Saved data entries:
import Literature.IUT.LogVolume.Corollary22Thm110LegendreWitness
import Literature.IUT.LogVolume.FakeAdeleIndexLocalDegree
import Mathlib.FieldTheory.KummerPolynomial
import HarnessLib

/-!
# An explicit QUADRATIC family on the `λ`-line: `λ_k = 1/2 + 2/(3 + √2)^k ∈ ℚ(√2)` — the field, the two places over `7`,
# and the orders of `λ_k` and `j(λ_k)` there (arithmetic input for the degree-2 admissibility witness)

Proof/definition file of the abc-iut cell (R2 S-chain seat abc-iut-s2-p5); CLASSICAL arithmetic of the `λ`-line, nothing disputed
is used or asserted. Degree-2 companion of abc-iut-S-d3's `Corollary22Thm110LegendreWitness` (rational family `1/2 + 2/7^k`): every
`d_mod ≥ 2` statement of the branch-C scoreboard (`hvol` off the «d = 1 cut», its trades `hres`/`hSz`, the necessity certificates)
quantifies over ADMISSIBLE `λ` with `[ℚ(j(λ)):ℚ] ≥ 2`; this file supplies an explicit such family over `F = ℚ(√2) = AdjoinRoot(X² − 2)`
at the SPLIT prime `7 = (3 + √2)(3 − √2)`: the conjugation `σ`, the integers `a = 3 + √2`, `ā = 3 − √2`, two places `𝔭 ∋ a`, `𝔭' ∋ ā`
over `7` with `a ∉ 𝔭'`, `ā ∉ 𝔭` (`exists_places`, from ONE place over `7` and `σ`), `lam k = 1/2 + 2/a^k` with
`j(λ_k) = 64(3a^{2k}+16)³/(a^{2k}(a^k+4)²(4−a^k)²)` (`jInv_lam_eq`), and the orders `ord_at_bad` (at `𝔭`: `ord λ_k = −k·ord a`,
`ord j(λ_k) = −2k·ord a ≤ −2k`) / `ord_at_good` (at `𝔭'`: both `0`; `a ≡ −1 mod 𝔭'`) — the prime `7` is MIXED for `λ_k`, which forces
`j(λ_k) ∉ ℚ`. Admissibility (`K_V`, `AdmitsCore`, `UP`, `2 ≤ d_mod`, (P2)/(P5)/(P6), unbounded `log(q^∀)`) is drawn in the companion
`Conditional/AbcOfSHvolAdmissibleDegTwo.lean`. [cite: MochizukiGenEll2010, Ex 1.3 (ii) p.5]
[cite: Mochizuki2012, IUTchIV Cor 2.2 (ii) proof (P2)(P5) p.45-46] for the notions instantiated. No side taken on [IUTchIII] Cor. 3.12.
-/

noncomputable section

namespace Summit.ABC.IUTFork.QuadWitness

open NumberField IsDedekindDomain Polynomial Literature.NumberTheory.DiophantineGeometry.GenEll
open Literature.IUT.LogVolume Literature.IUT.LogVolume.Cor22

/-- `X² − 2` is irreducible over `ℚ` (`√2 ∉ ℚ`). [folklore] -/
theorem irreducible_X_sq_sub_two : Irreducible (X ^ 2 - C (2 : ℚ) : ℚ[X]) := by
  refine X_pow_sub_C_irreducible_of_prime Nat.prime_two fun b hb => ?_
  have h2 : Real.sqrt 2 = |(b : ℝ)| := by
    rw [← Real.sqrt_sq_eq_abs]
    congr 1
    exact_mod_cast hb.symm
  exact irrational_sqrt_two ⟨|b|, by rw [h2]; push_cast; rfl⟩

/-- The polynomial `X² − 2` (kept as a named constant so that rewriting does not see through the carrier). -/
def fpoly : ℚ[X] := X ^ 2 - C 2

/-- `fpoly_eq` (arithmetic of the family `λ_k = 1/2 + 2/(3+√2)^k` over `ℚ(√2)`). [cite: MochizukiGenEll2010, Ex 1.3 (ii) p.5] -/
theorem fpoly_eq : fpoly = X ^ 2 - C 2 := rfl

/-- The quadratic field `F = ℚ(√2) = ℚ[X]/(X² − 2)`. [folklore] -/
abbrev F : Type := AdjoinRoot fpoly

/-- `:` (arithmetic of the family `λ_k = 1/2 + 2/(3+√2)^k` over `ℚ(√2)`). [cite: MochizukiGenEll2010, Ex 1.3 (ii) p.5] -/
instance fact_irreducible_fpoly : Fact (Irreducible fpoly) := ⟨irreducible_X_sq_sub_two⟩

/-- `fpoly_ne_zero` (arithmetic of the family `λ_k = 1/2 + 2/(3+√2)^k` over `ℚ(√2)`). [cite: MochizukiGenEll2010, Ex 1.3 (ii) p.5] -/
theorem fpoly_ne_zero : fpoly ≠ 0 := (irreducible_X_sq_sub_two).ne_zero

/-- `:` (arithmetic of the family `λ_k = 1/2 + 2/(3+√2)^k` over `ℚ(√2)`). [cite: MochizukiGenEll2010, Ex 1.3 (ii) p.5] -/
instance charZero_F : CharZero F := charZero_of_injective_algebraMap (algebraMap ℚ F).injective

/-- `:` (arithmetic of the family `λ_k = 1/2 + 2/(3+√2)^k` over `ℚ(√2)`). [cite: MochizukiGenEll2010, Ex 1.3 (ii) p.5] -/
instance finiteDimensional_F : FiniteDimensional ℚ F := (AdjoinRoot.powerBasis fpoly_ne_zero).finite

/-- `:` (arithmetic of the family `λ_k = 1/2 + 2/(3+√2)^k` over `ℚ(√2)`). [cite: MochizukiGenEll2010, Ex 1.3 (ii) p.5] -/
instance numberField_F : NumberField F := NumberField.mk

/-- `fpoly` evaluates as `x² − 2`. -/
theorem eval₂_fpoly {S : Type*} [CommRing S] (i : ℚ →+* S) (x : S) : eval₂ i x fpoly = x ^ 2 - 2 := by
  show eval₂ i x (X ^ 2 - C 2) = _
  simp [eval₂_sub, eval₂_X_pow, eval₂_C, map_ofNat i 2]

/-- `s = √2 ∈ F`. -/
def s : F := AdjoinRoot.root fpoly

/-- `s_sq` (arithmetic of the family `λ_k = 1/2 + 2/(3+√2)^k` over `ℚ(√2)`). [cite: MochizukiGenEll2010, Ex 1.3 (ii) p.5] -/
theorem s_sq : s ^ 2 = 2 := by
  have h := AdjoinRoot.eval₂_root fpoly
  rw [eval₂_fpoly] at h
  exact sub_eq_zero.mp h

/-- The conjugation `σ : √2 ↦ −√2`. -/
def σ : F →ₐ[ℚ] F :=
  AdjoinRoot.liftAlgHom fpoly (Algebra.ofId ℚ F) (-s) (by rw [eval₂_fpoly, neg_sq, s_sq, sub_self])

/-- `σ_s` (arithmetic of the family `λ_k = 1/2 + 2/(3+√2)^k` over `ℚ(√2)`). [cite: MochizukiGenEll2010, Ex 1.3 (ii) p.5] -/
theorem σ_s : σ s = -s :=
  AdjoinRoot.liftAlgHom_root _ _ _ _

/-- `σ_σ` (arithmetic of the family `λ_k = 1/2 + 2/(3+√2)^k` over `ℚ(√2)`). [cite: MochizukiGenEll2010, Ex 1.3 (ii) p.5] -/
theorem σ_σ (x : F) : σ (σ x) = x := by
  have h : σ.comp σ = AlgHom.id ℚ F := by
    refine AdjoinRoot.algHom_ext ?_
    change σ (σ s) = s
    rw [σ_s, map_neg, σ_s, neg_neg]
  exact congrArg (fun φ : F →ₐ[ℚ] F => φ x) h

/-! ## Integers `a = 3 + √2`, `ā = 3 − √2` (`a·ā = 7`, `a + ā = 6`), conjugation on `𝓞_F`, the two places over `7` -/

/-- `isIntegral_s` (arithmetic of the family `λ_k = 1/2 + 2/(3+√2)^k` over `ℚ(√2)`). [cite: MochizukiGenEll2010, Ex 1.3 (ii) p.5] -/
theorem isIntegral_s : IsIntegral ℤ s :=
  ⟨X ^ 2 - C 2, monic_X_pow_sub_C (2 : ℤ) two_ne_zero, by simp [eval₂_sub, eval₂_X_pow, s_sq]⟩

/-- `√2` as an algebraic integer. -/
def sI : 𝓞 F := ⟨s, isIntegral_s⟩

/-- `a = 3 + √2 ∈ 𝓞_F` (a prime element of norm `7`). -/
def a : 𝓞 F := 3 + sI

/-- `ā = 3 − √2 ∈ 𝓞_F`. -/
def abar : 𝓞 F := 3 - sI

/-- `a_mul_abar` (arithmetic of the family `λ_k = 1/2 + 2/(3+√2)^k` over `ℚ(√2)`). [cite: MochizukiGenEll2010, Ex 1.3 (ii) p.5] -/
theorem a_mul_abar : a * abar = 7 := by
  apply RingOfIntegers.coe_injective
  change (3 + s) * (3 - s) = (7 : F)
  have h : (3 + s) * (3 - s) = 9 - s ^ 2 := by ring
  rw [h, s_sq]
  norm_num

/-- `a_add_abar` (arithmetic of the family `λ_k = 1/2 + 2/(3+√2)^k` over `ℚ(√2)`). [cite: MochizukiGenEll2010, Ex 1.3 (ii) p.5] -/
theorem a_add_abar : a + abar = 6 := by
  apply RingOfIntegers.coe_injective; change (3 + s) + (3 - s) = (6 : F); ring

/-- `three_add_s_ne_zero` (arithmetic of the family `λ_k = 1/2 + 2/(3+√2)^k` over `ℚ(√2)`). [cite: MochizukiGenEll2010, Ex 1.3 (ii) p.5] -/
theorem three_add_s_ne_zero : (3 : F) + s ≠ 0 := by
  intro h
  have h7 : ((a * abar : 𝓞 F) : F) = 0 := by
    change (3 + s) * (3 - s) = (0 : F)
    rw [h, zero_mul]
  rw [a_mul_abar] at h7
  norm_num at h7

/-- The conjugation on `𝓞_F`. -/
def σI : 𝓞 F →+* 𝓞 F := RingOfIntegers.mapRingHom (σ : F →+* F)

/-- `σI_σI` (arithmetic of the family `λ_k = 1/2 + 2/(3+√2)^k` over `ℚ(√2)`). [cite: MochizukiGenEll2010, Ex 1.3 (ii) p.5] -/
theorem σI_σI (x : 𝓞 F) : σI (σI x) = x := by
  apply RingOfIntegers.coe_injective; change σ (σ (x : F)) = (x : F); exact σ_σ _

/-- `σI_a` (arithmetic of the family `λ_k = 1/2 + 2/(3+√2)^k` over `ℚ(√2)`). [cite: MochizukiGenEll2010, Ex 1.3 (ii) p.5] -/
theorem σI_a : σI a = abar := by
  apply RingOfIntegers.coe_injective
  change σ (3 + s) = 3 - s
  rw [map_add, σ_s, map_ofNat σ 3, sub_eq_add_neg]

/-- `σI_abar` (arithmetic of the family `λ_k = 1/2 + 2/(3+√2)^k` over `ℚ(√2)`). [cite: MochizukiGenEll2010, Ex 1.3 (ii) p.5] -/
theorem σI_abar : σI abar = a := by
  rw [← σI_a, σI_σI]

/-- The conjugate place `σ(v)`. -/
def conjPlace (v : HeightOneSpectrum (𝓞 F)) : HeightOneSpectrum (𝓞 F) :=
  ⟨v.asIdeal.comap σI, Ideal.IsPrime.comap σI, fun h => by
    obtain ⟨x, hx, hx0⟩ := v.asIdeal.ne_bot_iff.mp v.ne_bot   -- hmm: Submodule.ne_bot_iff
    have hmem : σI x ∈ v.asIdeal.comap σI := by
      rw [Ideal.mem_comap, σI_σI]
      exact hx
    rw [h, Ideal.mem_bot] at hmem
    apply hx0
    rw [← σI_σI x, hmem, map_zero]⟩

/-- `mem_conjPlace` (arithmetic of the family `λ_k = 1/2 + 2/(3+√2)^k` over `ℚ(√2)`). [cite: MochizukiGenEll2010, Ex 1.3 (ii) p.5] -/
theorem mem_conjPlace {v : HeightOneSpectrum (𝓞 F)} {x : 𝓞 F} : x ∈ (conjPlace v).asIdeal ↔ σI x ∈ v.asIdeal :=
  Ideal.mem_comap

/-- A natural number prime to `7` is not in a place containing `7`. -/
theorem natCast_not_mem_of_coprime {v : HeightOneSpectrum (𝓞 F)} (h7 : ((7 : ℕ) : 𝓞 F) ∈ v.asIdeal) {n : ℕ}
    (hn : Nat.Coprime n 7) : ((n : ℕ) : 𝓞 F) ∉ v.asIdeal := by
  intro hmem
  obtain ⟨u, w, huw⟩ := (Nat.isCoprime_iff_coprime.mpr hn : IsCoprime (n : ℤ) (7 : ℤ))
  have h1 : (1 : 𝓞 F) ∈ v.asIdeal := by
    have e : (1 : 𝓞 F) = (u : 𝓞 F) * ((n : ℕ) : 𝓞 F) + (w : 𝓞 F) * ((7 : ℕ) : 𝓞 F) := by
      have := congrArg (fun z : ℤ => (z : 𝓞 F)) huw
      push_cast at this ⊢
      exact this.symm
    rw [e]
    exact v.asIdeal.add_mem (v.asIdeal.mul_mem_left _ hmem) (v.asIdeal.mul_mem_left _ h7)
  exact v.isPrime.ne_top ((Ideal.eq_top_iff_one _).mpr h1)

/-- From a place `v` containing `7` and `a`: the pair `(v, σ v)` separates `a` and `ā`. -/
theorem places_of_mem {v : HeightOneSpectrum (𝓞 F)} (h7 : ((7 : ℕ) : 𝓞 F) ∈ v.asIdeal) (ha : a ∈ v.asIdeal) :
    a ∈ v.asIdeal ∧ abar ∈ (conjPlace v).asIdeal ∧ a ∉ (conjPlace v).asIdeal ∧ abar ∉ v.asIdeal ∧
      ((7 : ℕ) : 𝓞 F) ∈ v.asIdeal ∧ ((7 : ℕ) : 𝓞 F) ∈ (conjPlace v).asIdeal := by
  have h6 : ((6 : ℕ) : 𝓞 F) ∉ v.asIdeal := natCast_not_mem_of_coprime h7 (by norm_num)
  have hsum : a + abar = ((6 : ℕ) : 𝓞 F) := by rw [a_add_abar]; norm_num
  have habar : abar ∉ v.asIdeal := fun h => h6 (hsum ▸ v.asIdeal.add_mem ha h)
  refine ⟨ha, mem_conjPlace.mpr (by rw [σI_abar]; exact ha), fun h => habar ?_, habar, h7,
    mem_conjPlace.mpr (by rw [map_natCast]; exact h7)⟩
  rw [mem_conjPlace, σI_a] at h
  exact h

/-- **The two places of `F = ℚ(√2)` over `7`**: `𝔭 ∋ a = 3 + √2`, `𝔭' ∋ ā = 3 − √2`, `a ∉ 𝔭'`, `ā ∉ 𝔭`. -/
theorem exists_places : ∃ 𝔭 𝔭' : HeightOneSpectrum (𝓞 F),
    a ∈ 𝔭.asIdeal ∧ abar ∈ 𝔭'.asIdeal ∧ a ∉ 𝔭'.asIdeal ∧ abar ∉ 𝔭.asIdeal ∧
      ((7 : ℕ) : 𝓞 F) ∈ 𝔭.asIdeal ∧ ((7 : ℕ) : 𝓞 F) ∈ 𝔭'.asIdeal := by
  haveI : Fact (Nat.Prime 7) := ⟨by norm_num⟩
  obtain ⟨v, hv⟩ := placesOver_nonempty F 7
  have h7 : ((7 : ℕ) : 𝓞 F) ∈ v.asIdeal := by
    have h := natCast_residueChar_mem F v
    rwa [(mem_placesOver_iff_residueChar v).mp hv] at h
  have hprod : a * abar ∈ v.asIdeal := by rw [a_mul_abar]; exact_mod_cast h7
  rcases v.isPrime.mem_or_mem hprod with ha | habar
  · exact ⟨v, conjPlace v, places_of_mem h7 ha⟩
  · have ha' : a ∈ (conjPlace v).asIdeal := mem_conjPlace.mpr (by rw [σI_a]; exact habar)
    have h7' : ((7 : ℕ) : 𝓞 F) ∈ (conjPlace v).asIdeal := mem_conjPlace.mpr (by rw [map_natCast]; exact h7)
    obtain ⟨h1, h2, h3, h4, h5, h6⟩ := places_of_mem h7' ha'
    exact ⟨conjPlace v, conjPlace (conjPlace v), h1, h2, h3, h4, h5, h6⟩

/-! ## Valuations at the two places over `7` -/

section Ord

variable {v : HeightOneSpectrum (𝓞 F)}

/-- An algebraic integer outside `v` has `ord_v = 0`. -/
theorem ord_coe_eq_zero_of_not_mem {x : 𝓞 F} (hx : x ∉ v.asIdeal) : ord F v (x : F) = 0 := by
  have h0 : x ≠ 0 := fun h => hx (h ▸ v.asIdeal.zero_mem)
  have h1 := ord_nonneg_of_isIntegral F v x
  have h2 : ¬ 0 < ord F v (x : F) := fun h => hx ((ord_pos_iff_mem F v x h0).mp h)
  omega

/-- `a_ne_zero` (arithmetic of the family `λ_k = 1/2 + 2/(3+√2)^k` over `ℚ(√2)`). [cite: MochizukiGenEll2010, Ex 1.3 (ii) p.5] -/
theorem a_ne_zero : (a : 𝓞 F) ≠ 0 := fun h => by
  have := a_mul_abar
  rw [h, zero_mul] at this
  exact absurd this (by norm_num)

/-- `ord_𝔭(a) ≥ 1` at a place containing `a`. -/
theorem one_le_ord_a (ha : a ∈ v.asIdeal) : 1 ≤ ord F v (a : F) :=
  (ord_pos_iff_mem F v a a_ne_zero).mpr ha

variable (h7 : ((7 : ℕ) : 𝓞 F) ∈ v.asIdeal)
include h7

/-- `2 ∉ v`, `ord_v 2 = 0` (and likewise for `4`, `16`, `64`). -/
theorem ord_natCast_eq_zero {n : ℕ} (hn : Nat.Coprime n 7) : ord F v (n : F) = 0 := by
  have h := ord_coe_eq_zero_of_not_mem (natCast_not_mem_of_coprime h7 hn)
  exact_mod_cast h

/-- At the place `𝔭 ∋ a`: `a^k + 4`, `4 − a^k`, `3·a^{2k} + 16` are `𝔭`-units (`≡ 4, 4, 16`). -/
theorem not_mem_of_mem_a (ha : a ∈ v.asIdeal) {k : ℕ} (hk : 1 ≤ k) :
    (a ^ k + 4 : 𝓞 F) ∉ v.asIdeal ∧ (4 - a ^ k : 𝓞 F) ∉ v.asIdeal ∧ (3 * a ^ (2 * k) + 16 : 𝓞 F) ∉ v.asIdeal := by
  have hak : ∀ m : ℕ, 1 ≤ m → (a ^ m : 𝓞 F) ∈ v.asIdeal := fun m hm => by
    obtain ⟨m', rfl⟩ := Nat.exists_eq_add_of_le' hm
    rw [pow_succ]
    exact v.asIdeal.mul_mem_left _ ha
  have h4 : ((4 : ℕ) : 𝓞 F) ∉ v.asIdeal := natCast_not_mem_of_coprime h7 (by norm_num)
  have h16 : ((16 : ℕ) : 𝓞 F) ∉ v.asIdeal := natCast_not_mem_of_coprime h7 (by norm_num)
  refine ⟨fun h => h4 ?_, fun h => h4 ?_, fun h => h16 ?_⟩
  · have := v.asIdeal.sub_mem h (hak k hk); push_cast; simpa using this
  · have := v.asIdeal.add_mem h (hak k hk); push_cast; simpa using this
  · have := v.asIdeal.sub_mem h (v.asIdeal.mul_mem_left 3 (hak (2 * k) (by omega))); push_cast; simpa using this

* [The task]:
Reproduce every line in the data that has the word "AdjoinRoot" in it.

* [Task solution]:
quantifies over ADMISSIBLE `λ` with `[ℚ(j(λ)):ℚ] ≥ 2`; this file supplies an explicit such family over `F = ℚ(√2) = AdjoinRoot(X² − 2)`
abbrev F : Type := AdjoinRoot fpoly
instance finiteDimensional_F : FiniteDimensional ℚ F := (AdjoinRoot.powerBasis fpoly_ne_zero).finite
def s : F := AdjoinRoot.root fpoly
  have h := AdjoinRoot.eval₂_root fpoly
  AdjoinRoot.liftAlgHom fpoly (Algebra.ofId ℚ F) (-s) (by rw [eval₂_fpoly, neg_sq, s_sq, sub_self])
  AdjoinRoot.liftAlgHom_root _ _ _ _
    refine AdjoinRoot.algHom_ext ?_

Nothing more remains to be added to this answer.